Millers Point took its name in the early days of the colony from "Jack the Miller", who built his windmills there, while Lieut. Dawes established his observatory on the point. This precinct, positioned between Barangaroo, Observatory Hill and the Sydney Harbour Bridge, contains a variety of architectural styles from early Georgian houses and tiny workmen's cottages, to the grander 19th century Victorian terraces. With much of the area given over to public housing in the 20th century, recent changes in ownership are again breathing life into these early buildings, although the need to ensure any renovation is done sensitively remains imperative.

This cottage was built c. 1840, first tenanted by the NSW Department of Housing in 1986. Important local history item, possibly residence for the supervisor of the A.A. Co. wharf.

== Description ==
Georgian, two bedroom, stone cottage, single storey with gable ends. Corrugated iron verandah with timber posts. Storeys: One; Construction: Painted stone, face to gable ends. Corrugated galvanised iron roof. Painted timber joinery. Style: Georgian.

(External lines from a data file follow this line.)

omit [DecidableEq n] in
/-- `nhsNormSq (X − Y) ≤ 2·(nhsNormSq X + nhsNormSq Y)`. [folklore] -/
theorem nhsNormSq_sub_le_two (X Y : Matrix n n ℂ) : nhsNormSq (X - Y) ≤ 2 * (nhsNormSq X + nhsNormSq Y) := by
  unfold nhsNormSq
  rw [← add_div, mul_div_assoc']
  refine div_le_div_of_nonneg_right ?_ (Nat.cast_nonneg _)
  rw [← Finset.sum_add_distrib, Finset.mul_sum]
  refine Finset.sum_le_sum fun i _ => ?_
  rw [← Finset.sum_add_distrib, Finset.mul_sum]
  refine Finset.sum_le_sum fun j _ => ?_
  rw [Matrix.sub_apply]
  nlinarith [norm_sub_le (X i j) (Y i j), norm_nonneg (X i j - Y i j), norm_nonneg (X i j), norm_nonneg (Y i j),
    sq_nonneg (‖X i j‖ - ‖Y i j‖)]

/-- **THE FLAT CURL OF THE LIFT, PLAQUETTE BY PLAQUETTE, `nhsNormSq` currency** (`μ ≠ ν`):
`nhsNormSq (curlAt 1 (smoothLift M φ) x μ ν) ≤ 2·(24·8^{d−1}∕M²)²·(nhsNormSq φ(blk x, ν) + nhsNormSq φ(blk x, μ))`. [folklore] -/
theorem nhsNormSq_curlAt_flat_smoothLift_le {M : ℕ} (hM : 2 ≤ M) (hd : 1 ≤ d) (φ : Site d → Fin d → Matrix n n ℂ) (x : Site d) {μ ν : Fin d}
    (hμν : μ ≠ ν) :
    nhsNormSq (curlAt (BlockAveragePushDirSplit.flat (d := d) (n := n)) (smoothLift M φ) x μ ν)
      ≤ 2 * (24 * (8 : ℝ) ^ (d - 1) / (M : ℝ) ^ 2) ^ 2 * (nhsNormSq (φ (blk M x) ν) + nhsNormSq (φ (blk M x) μ)) := by
  rw [curlAt_flat_eq, mul_add]
  refine (nhsNormSq_sub_le_two _ _).trans ?_
  rw [mul_add, mul_assoc, mul_assoc]
  exact add_le_add (mul_le_mul_of_nonneg_left (nhsNormSq_smoothLift_step_le hM hd φ x hμν) (by norm_num))
    (mul_le_mul_of_nonneg_left (nhsNormSq_smoothLift_step_le hM hd φ x (Ne.symm hμν)) (by norm_num))

/-- The period-window curl energy as a box-and-plane double sum of `curlAt`. [folklore] -/
theorem sum_perWin_nhsNormSq_curl' (P : ℕ) (V : Site d → Fin d → (Matrix n n ℂ)ˣ) (Y : Site d → Fin d → Matrix n n ℂ) :
    ∑ p ∈ perWin d P, nhsNormSq (curl V Y p) = ∑ x ∈ periodBox P, ∑ π : T4AveragingDeficitWall.Plane d, nhsNormSq (curlAt V Y x π.1.1 π.1.2) := by
  rw [perWin, Finset.sum_product]
  rfl
/-
Copyright (c) 2026 the pub-hodgecm-mathlib formalisation cell (harness21).  Prover seat hodgecm-mathlib-K2Liu-p12 (g2): Track B «K2-LIT»,
#184♮ = hLiu418 = stmt-HodgeConjecture-24832; Road Φ of socket #41, organ Φ4-EXACT (LEAD F0P6-plan ruling «M-157p»), method «E-det», file E3b:
HERMITIAN COORDINATES ON THE SKEW LATTICE `S` (every `T`-skew `t` is `T⁻¹(ε • H)`), balls ∕ determinant levels ∕ the pairing letters in them.  THEOREMS ONLY (no `def`, no `instance`, no `notation`, no named-fact hypothesis, no `sorry`).
-/
import Summits.HodgeConjecture.HodgeConjecture.Theorems.K2LiuSkewLatticeInertCoordinates          -- ★ E3a: `ι a + ι b δ̂` coordinates, `skew_coords`, `mball_coords`, `det_coords`, `tau_trace_coords`
import HarnessLib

Small, 1837 working man's cottage on the level crest of the sandstone cliff that forms its foundation on the site where Barangaroo meets Millers Point. Cr Clive Lucas, the principal of Clive Lucas, Stapleton & Partners, was commissioned to conserve the by-then severely dilapidated cottage and create an imaginative and comfortable home for modern living, which respects and retains elements of its early life as a blacksmith's cottage and workplace.

The external condition of the property is good.

=== Modifications and dates ===
External: Stone parapet modified. Verandah roof altered.

== Heritage listing ==
As at 23 November 2000, 14-16 Merriman Street contains housing groups of the utmost historical importance. This stone cottage was possibly a residence for the supervisor of the A. A. Co. wharf.

It is part of the Millers Point Conservation Area, an intact residential and maritime precinct. It contains residential buildings and civic spaces dating from the 1830s and is an important example of C19th adaptation of the landscape.

14-16 Merriman Street, Millers Point was listed on the New South Wales State Heritage Register on 2 April 1999.